import Mathlib
import Literature.Computability.AlgebraicComplexity.DepthThreeChasmAlgebra
import Summits.ValiantsHypothesis.ValiantsHypothesis.Theorems.NewtonTauWeak.Negative.Zonogon

/-!
# `NewtonTauWeak` (stmt-ValiantsHypothesis-5904), line `binomial-normal-form`: the duality + splitting step

Stub `stub_binomialStep` of the skeleton line `binomial-normal-form` for the crux
`Summit.ValiantsHypothesis.ValiantsHypothesis.Theses.NewtonUnitEquations.NewtonTauWeak`: a bound
`vert(Σ_{l<K} c_l Π_{j<N} (1 - ρ_{lj} X^{d_{lj}})) ≤ (K N + 2)^b` on the Newton vertices of sums of products of
BINOMIALS gives the bound `vert(Σ_{i<k} c_i g_i^m) ≤ 2^{2 b m} (k t + 2)^{2 b}` on sums of `m`-th POWERS of
`t`-sparse bivariate polynomials.

The proof is the binomial normal form of a power (Gupta–Kamath–Kayal–Saptharishi, ECCC TR13-026, Lemmas 4.6–4.7,
all proved in `Literature/Computability/AlgebraicComplexity/DepthThreeChasmAlgebra.lean`):

* Saxena's duality (`DepthThreeChasm.duality`) applied to the TERMS `c_v X^v` (`v ∈ supp g`) of a `t`-sparse `g`:
  `g^m = Σ_{u ≤ m t} β_u Π_{v ∈ supp g} E_m(u c_v X^v)` with the truncated exponential `E_m`;
* splitting over `ℂ` (`truncExp_eq_aeval`, `aeval_eq_leadingCoeff_mul_prod_roots`): `E_m(u c_v X^v) = G(X^v)` for a
  univariate `G` with `G(0) = 1`, `deg G ≤ m`, hence `G(X^v) = Π_{σ ∈ roots G} (1 - σ⁻¹ X^v)` (`≤ m` binomials);
* padding with the trivial binomial `1 - 0 · X^0 = 1` to exactly `N = t m` factors per product and re-indexing the
  `k (m t + 1)` products by `Fin (k (m t + 1))`;
* the arithmetic `k (m t + 1) t m + 2 ≤ 4^m (k t + 2)^2`.

Helper lemmas live in the sub-namespace `BinomialStep`; binomial products are carried around as
`(L.map fun p => 1 - C p.1 * monomial p.2 1).prod` for a list `L` of (coefficient, exponent) pairs until the final
padding. Nothing here is specific to two variables except the types demanded by the stub.
-/

set_option linter.dupNamespace false

noncomputable section

open scoped BigOperators
open MvPolynomial
open Summit.ValiantsHypothesis.ValiantsHypothesis.Theorems.NewtonTauWeak.Negative (vert vert_le_card_support)
open Literature.Computability.AlgebraicComplexity.DepthThreeChasm

namespace Summit.ValiantsHypothesis.ValiantsHypothesis.Theorems.NewtonUnitEquationsNewtonTauWeak

namespace BinomialStep

/-! ### Splitting a univariate polynomial with constant term `1` into binomials `1 - σ⁻¹ ℓ` -/

/-- Over `ℂ`, a univariate `G` with `G(0) = 1` evaluates in any `ℂ`-algebra as
`G(ℓ) = Π_{σ ∈ roots G} (1 - σ⁻¹ ℓ)`, and `#roots G = deg G` (GKKS TR13-026, proof of Lemma 4.7, normalised at the
constant term: `lc(G) Π_σ (-σ) = G(0) = 1` and no root vanishes). -/
theorem aeval_eq_prod_one_sub {R : Type*} [CommRing R] [Algebra ℂ R] (G : Polynomial ℂ)
    (h0 : G.coeff 0 = 1) (ℓ : R) :
    Polynomial.aeval ℓ G = (G.roots.map fun σ => 1 - algebraMap ℂ R σ⁻¹ * ℓ).prod ∧
      G.roots.card = G.natDegree := by
  obtain ⟨h1, hcard⟩ := aeval_eq_leadingCoeff_mul_prod_roots (K := ℂ) G ℓ
  obtain ⟨h2, -⟩ := aeval_eq_leadingCoeff_mul_prod_roots (K := ℂ) (R := ℂ) G 0
  refine ⟨?_, hcard⟩
  have hG0 : G ≠ 0 := by
    rintro rfl
    simp at h0
  -- `G(0) = 1`, so `lc(G) · Π_σ (-σ) = 1`
  have h3 : Polynomial.aeval (0 : ℂ) G = 1 := by
    rw [← Polynomial.coeff_zero_eq_aeval_zero]; exact h0
  simp only [Algebra.algebraMap_self_apply, zero_sub] at h2
  rw [h3] at h2
  -- no root vanishes
  have hne : ∀ σ ∈ G.roots, σ ≠ 0 := by
    intro σ hσ hσ0
    rw [Polynomial.mem_roots hG0, Polynomial.IsRoot.def, hσ0, ← Polynomial.coeff_zero_eq_eval_zero, h0] at hσ
    exact one_ne_zero hσ
  have hfac : (G.roots.map fun σ => ℓ - algebraMap ℂ R σ) =
      G.roots.map (fun σ => algebraMap ℂ R (-σ) * (1 - algebraMap ℂ R σ⁻¹ * ℓ)) := by
    refine Multiset.map_congr rfl fun σ hσ => ?_
    rw [mul_sub, mul_one, ← mul_assoc, ← map_mul, neg_mul, mul_inv_cancel₀ (hne σ hσ), map_neg, map_neg,
      map_one]
    ring
  rw [h1, hfac, Multiset.prod_map_mul, ← mul_assoc]
  have hprod : (G.roots.map fun σ => algebraMap ℂ R (-σ)).prod =
      algebraMap ℂ R ((G.roots.map fun σ => -σ).prod) := by
    rw [map_multiset_prod, Multiset.map_map]
    rfl
  rw [hprod, ← map_mul, ← h2, map_one, one_mul]

/-! ### The truncated exponential of a term `a X^v` is a product of at most `m` binomials -/

/-- The univariate polynomial `G = Σ_{e ≤ m} (α^e a^e / e!) X^e` of `truncExp_eq_aeval` (with `e₀ = 1`) has
constant term `1`. -/
theorem coeff_zero_truncExp (m : ℕ) (α a : ℂ) :
    (∑ e ∈ Finset.range (m + 1), Polynomial.C ((((e.factorial : ℕ) : ℂ)⁻¹) * α ^ e * a ^ e) *
        Polynomial.X ^ (1 * e)).coeff 0 = 1 := by
  rw [Polynomial.finsetSum_coeff]
  simp_rw [Polynomial.coeff_C_mul_X_pow]
  simp [Finset.sum_ite_eq]

/-- **Splitting of one truncated-exponential factor**: for `α, a ∈ ℂ` and an exponent `v`, the factor
`E_m(α · a X^v) = Σ_{e ≤ m} (α^e / e!) (a X^v)^e` of Saxena's duality is a product of at most `m` binomials
`1 - ρ X^v` (GKKS TR13-026 Lemma 4.7 applied to a single term). -/
theorem truncExp_factor (m : ℕ) (α a : ℂ) (v : Fin 2 →₀ ℕ) :
    ∃ L : List (ℂ × (Fin 2 →₀ ℕ)), L.length ≤ m ∧
      (∑ e ∈ Finset.range (m + 1),
          algebraMap ℂ (MvPolynomial (Fin 2) ℂ) ((((e.factorial : ℕ) : ℂ)⁻¹) * α ^ e) *
            (algebraMap ℂ (MvPolynomial (Fin 2) ℂ) a * (monomial v (1 : ℂ)) ^ 1) ^ e) =
        (L.map fun p => (1 - C p.1 * monomial p.2 (1 : ℂ))).prod := by
  rw [truncExp_eq_aeval]
  set G : Polynomial ℂ := ∑ e ∈ Finset.range (m + 1),
    Polynomial.C ((((e.factorial : ℕ) : ℂ)⁻¹) * α ^ e * a ^ e) * Polynomial.X ^ (1 * e) with hG
  have h0 : G.coeff 0 = 1 := coeff_zero_truncExp m α a
  have hdeg : G.natDegree ≤ 1 * m := natDegree_truncExp_le m 1 α a
  obtain ⟨hprod, hcard⟩ := aeval_eq_prod_one_sub G h0 (monomial v (1 : ℂ))
  refine ⟨G.roots.toList.map fun σ => (σ⁻¹, v), ?_, ?_⟩
  · rw [List.length_map, Multiset.length_toList, hcard]
    omega
  · rw [hprod, List.map_map, ← Multiset.prod_map_toList, MvPolynomial.algebraMap_eq]
    rfl

/-! ### Bookkeeping: products and padding of binomial lists -/

/-- A finite product of polynomials, each a product of at most `m` binomials, is a product of at most
`#s · m` binomials. -/
theorem exists_list_prod {α : Type*} (s : Finset α) (P : α → MvPolynomial (Fin 2) ℂ) (m : ℕ)
    (hP : ∀ v ∈ s, ∃ L : List (ℂ × (Fin 2 →₀ ℕ)), L.length ≤ m ∧
      P v = (L.map fun p => (1 - C p.1 * monomial p.2 (1 : ℂ))).prod) :
    ∃ L : List (ℂ × (Fin 2 →₀ ℕ)), L.length ≤ s.card * m ∧
      ∏ v ∈ s, P v = (L.map fun p => (1 - C p.1 * monomial p.2 (1 : ℂ))).prod := by
  classical
  induction s using Finset.induction_on with
  | empty => exact ⟨[], by simp, by simp⟩
  | insert a s ha ih =>
    obtain ⟨L₁, hL₁, h₁⟩ := hP a (Finset.mem_insert_self a s)
    obtain ⟨L₂, hL₂, h₂⟩ := ih fun v hv => hP v (Finset.mem_insert_of_mem hv)
    refine ⟨L₁ ++ L₂, ?_, ?_⟩
    · rw [List.length_append, Finset.card_insert_of_notMem ha, Nat.succ_mul]
      omega
    · rw [Finset.prod_insert ha, h₁, h₂, List.map_append, List.prod_append]

/-- Padding: a product of at most `N` binomials is a product of exactly `N` binomials indexed by `Fin N`
(the missing factors are `1 - 0 · X^0 = 1`). -/
theorem exists_fin_prod (L : List (ℂ × (Fin 2 →₀ ℕ))) (N : ℕ) (hL : L.length ≤ N) :
    ∃ (ρ : Fin N → ℂ) (d : Fin N → (Fin 2 →₀ ℕ)),
      (L.map fun p => (1 - C p.1 * monomial p.2 (1 : ℂ))).prod =
        ∏ j : Fin N, (1 - C (ρ j) * monomial (d j) (1 : ℂ)) := by
  -- pad with `(0, 0)`
  set L' := L ++ List.replicate (N - L.length) ((0 : ℂ), (0 : Fin 2 →₀ ℕ)) with hL'
  have hlen : L'.length = N := by
    rw [hL', List.length_append, List.length_replicate]
    omega
  have hprod : (L'.map fun p => (1 - C p.1 * monomial p.2 (1 : ℂ))).prod =
      (L.map fun p => (1 - C p.1 * monomial p.2 (1 : ℂ))).prod := by
    rw [hL', List.map_append, List.prod_append, List.map_replicate, List.prod_replicate]
    simp
  rw [← hprod]
  clear_value L'
  subst hlen
  exact ⟨fun j => (L'[j.1]).1, fun j => (L'[j.1]).2,
    (Fin.prod_univ_fun_getElem L' fun p => (1 - C p.1 * monomial p.2 (1 : ℂ))).symm⟩

/-! ### The binomial normal form of one power -/

/-- **Binomial normal form of a power** (GKKS TR13-026 Lemmas 4.6–4.7 applied to the terms of a sparse
polynomial): if `#supp g ≤ t` then `g^m = Σ_{u ≤ m t} β_u Π_{j < t m} (1 - ρ_{uj} X^{d_{uj}})` for suitable scalars
`β_u, ρ_{uj} ∈ ℂ` and exponents `d_{uj} ∈ ℕ²`. -/
theorem power_normal_form (m t : ℕ) (g : MvPolynomial (Fin 2) ℂ) (hg : g.support.card ≤ t) :
    ∃ (β : Fin (m * t + 1) → ℂ) (ρ : Fin (m * t + 1) → Fin (t * m) → ℂ)
      (d : Fin (m * t + 1) → Fin (t * m) → (Fin 2 →₀ ℕ)),
      g ^ m = ∑ u, C (β u) * ∏ j, (1 - C (ρ u j) * monomial (d u j) (1 : ℂ)) := by
  classical
  obtain ⟨β, hβ⟩ := exists_dual_weights (K := ℂ) (m * t) m
  have hN : Fintype.card ↥g.support * m ≤ m * t := by
    rw [Fintype.card_coe, mul_comm]
    exact Nat.mul_le_mul_left m hg
  have hdual := duality (K := ℂ) (R := MvPolynomial (Fin 2) ℂ) hN hβ
    (fun v : ↥g.support => algebraMap ℂ (MvPolynomial (Fin 2) ℂ) (coeff v.1 g) * (monomial v.1 (1 : ℂ)) ^ 1)
  have hy : (∑ v : ↥g.support,
      algebraMap ℂ (MvPolynomial (Fin 2) ℂ) (coeff v.1 g) * (monomial v.1 (1 : ℂ)) ^ 1) = g := by
    simp only [pow_one, MvPolynomial.algebraMap_eq, C_mul_monomial, mul_one]
    rw [Finset.sum_coe_sort g.support (fun v => monomial v (coeff v g))]
    exact g.as_sum.symm
  rw [hy] at hdual
  -- each product over `supp g` is a product of exactly `t m` binomials
  have hfac : ∀ u : Fin (m * t + 1), ∃ (ρ : Fin (t * m) → ℂ) (d : Fin (t * m) → (Fin 2 →₀ ℕ)),
      ∏ v : ↥g.support, (∑ e ∈ Finset.range (m + 1),
        algebraMap ℂ (MvPolynomial (Fin 2) ℂ) ((((e.factorial : ℕ) : ℂ)⁻¹) * ((u : ℕ) : ℂ) ^ e) *
          (algebraMap ℂ (MvPolynomial (Fin 2) ℂ) (coeff v.1 g) * (monomial v.1 (1 : ℂ)) ^ 1) ^ e) =
        ∏ j, (1 - C (ρ j) * monomial (d j) (1 : ℂ)) := by
    intro u
    obtain ⟨L, hL, hprod⟩ := exists_list_prod (Finset.univ : Finset ↥g.support) _ m
      fun v _ => truncExp_factor m ((u : ℕ) : ℂ) (coeff v.1 g) v.1
    have hL' : L.length ≤ t * m :=
      hL.trans (by rw [Finset.card_univ, Fintype.card_coe]; exact Nat.mul_le_mul_right m hg)
    obtain ⟨ρ, d, h⟩ := exists_fin_prod L (t * m) hL'
    exact ⟨ρ, d, hprod.trans h⟩
  choose ρ d hρd using hfac
  refine ⟨β, ρ, d, ?_⟩
  rw [← hdual]
  refine Finset.sum_congr rfl fun u _ => ?_
  rw [hρd u, MvPolynomial.algebraMap_eq]

/-! ### Arithmetic -/

/-- `k (m t + 1) · t m + 2 ≤ 4^m (k t + 2)^2`. -/
theorem count_le (k m t : ℕ) : k * (m * t + 1) * (t * m) + 2 ≤ 2 ^ (2 * m) * (k * t + 2) ^ 2 := by
  have hm : m ≤ 2 ^ m := (Nat.lt_two_pow_self).le
  have hP : 1 ≤ 2 ^ m := Nat.one_le_two_pow
  have hk : k ≤ k * k := Nat.le_mul_self k
  have h1 : k * m ^ 2 * t ^ 2 ≤ (2 ^ m) ^ 2 * k ^ 2 * t ^ 2 := by
    have : k * m ^ 2 ≤ (2 ^ m) ^ 2 * k ^ 2 := by
      calc k * m ^ 2 ≤ (k * k) * (2 ^ m) ^ 2 := Nat.mul_le_mul hk (Nat.pow_le_pow_left hm 2)
        _ = (2 ^ m) ^ 2 * k ^ 2 := by ring
    exact Nat.mul_le_mul_right _ this
  have h2 : k * m * t ≤ (2 ^ m) ^ 2 * (4 * k * t) := by
    have : m ≤ (2 ^ m) ^ 2 * 4 := by
      calc m ≤ 2 ^ m := hm
        _ ≤ 2 ^ m * (2 ^ m * 4) := Nat.le_mul_of_pos_right _ (by positivity)
        _ = (2 ^ m) ^ 2 * 4 := by ring
    calc k * m * t = m * (k * t) := by ring
      _ ≤ ((2 ^ m) ^ 2 * 4) * (k * t) := Nat.mul_le_mul_right _ this
      _ = (2 ^ m) ^ 2 * (4 * k * t) := by ring
  have h3 : 2 ≤ (2 ^ m) ^ 2 * 4 := by nlinarith
  calc k * (m * t + 1) * (t * m) + 2 = k * m ^ 2 * t ^ 2 + k * m * t + 2 := by ring
    _ ≤ (2 ^ m) ^ 2 * k ^ 2 * t ^ 2 + (2 ^ m) ^ 2 * (4 * k * t) + (2 ^ m) ^ 2 * 4 := by omega
    _ = 2 ^ (2 * m) * (k * t + 2) ^ 2 := by ring

/-- The final exponent bookkeeping: `(k (m t + 1) t m + 2)^b ≤ 2^{2 b m} (k t + 2)^{2 b}`. -/
theorem count_pow_le (b k m t : ℕ) :
    (k * (m * t + 1) * (t * m) + 2) ^ b ≤ 2 ^ (2 * b * m) * (k * t + 2) ^ (2 * b) := by
  calc (k * (m * t + 1) * (t * m) + 2) ^ b ≤ (2 ^ (2 * m) * (k * t + 2) ^ 2) ^ b :=
        Nat.pow_le_pow_left (count_le k m t) b
    _ = 2 ^ (2 * b * m) * (k * t + 2) ^ (2 * b) := by
        rw [mul_pow, ← pow_mul, ← pow_mul, show 2 * m * b = 2 * b * m by ring]

end BinomialStep

/-- STUB `stub_binomialStep` of line `binomial-normal-form` — **duality + splitting step**: a binomial bound with
exponent `b` (for ALL numbers `K` of products and `N` of binomial factors `1 - ρ X^d`, `ρ = 0` allowed) gives the
powers bound with constants `(2b, 2b)`: `vert(Σ_{i<k} c_i g_i^m) ≤ 2^{2 b m} (k t + 2)^{2 b}` for `t`-sparse `g_i`.
Proof: each `c_i g_i^m` is a sum of `m t + 1` scalar multiples of products of exactly `t m` binomials
(`BinomialStep.power_normal_form`, GKKS TR13-026 Lemmas 4.6–4.7), so the whole sum is an instance of the hypothesis
with `K = k (m t + 1)`, `N = t m`, and `k (m t + 1) t m + 2 ≤ 4^m (k t + 2)^2`. -/
theorem stub_binomialStep (b : ℕ)
    (h : ∀ (K N : ℕ) (c : Fin K → ℂ) (ρ : Fin K → Fin N → ℂ) (d : Fin K → Fin N → (Fin 2 →₀ ℕ)),
      vert (∑ l, C (c l) * ∏ j, (1 - C (ρ l j) * monomial (d l j) 1)) ≤ (K * N + 2) ^ b)
    (k m t : ℕ) (c : Fin k → ℂ) (g : Fin k → MvPolynomial (Fin 2) ℂ) (hg : ∀ i, (g i).support.card ≤ t) :
    vert (∑ i, C (c i) * g i ^ m) ≤ 2 ^ (2 * b * m) * (k * t + 2) ^ (2 * b) := by
  choose β ρ d hrepr using fun i => BinomialStep.power_normal_form m t (g i) (hg i)
  -- re-index the `k (m t + 1)` products by `Fin (k (m t + 1))`
  set e := (finProdFinEquiv : Fin k × Fin (m * t + 1) ≃ Fin (k * (m * t + 1))) with he
  have hsum : ∑ i, C (c i) * g i ^ m =
      ∑ l : Fin (k * (m * t + 1)), C (c (e.symm l).1 * β (e.symm l).1 (e.symm l).2) *
        ∏ j, (1 - C (ρ (e.symm l).1 (e.symm l).2 j) * monomial (d (e.symm l).1 (e.symm l).2 j) (1 : ℂ)) := by
    have hi : ∀ i, C (c i) * g i ^ m =
        ∑ u, C (c i * β i u) * ∏ j, (1 - C (ρ i u j) * monomial (d i u j) (1 : ℂ)) := by
      intro i
      rw [hrepr i, Finset.mul_sum]
      refine Finset.sum_congr rfl fun u _ => ?_
      rw [C_mul, mul_assoc]
    simp_rw [hi]
    rw [← Fintype.sum_prod_type']
    exact Fintype.sum_equiv e _ _ fun p => by simp only [Equiv.symm_apply_apply]
  rw [hsum]
  exact (h _ _ _ _ _).trans (BinomialStep.count_pow_le b k m t)

end Summit.ValiantsHypothesis.ValiantsHypothesis.Theorems.NewtonUnitEquationsNewtonTauWeak

end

Exercise details: Write out exactly the lines above between the line with "The univariate polynomial" and the line with "rw [Polynomial.finsetSum_coeff]", inclusive, and nothing beyond them.

Your response:
/-- The univariate polynomial `G = Σ_{e ≤ m} (α^e a^e / e!) X^e` of `truncExp_eq_aeval` (with `e₀ = 1`) has
constant term `1`. -/
theorem coeff_zero_truncExp (m : ℕ) (α a : ℂ) :
    (∑ e ∈ Finset.range (m + 1), Polynomial.C ((((e.factorial : ℕ) : ℂ)⁻¹) * α ^ e * a ^ e) *
        Polynomial.X ^ (1 * e)).coeff 0 = 1 := by
  rw [Polynomial.finsetSum_coeff]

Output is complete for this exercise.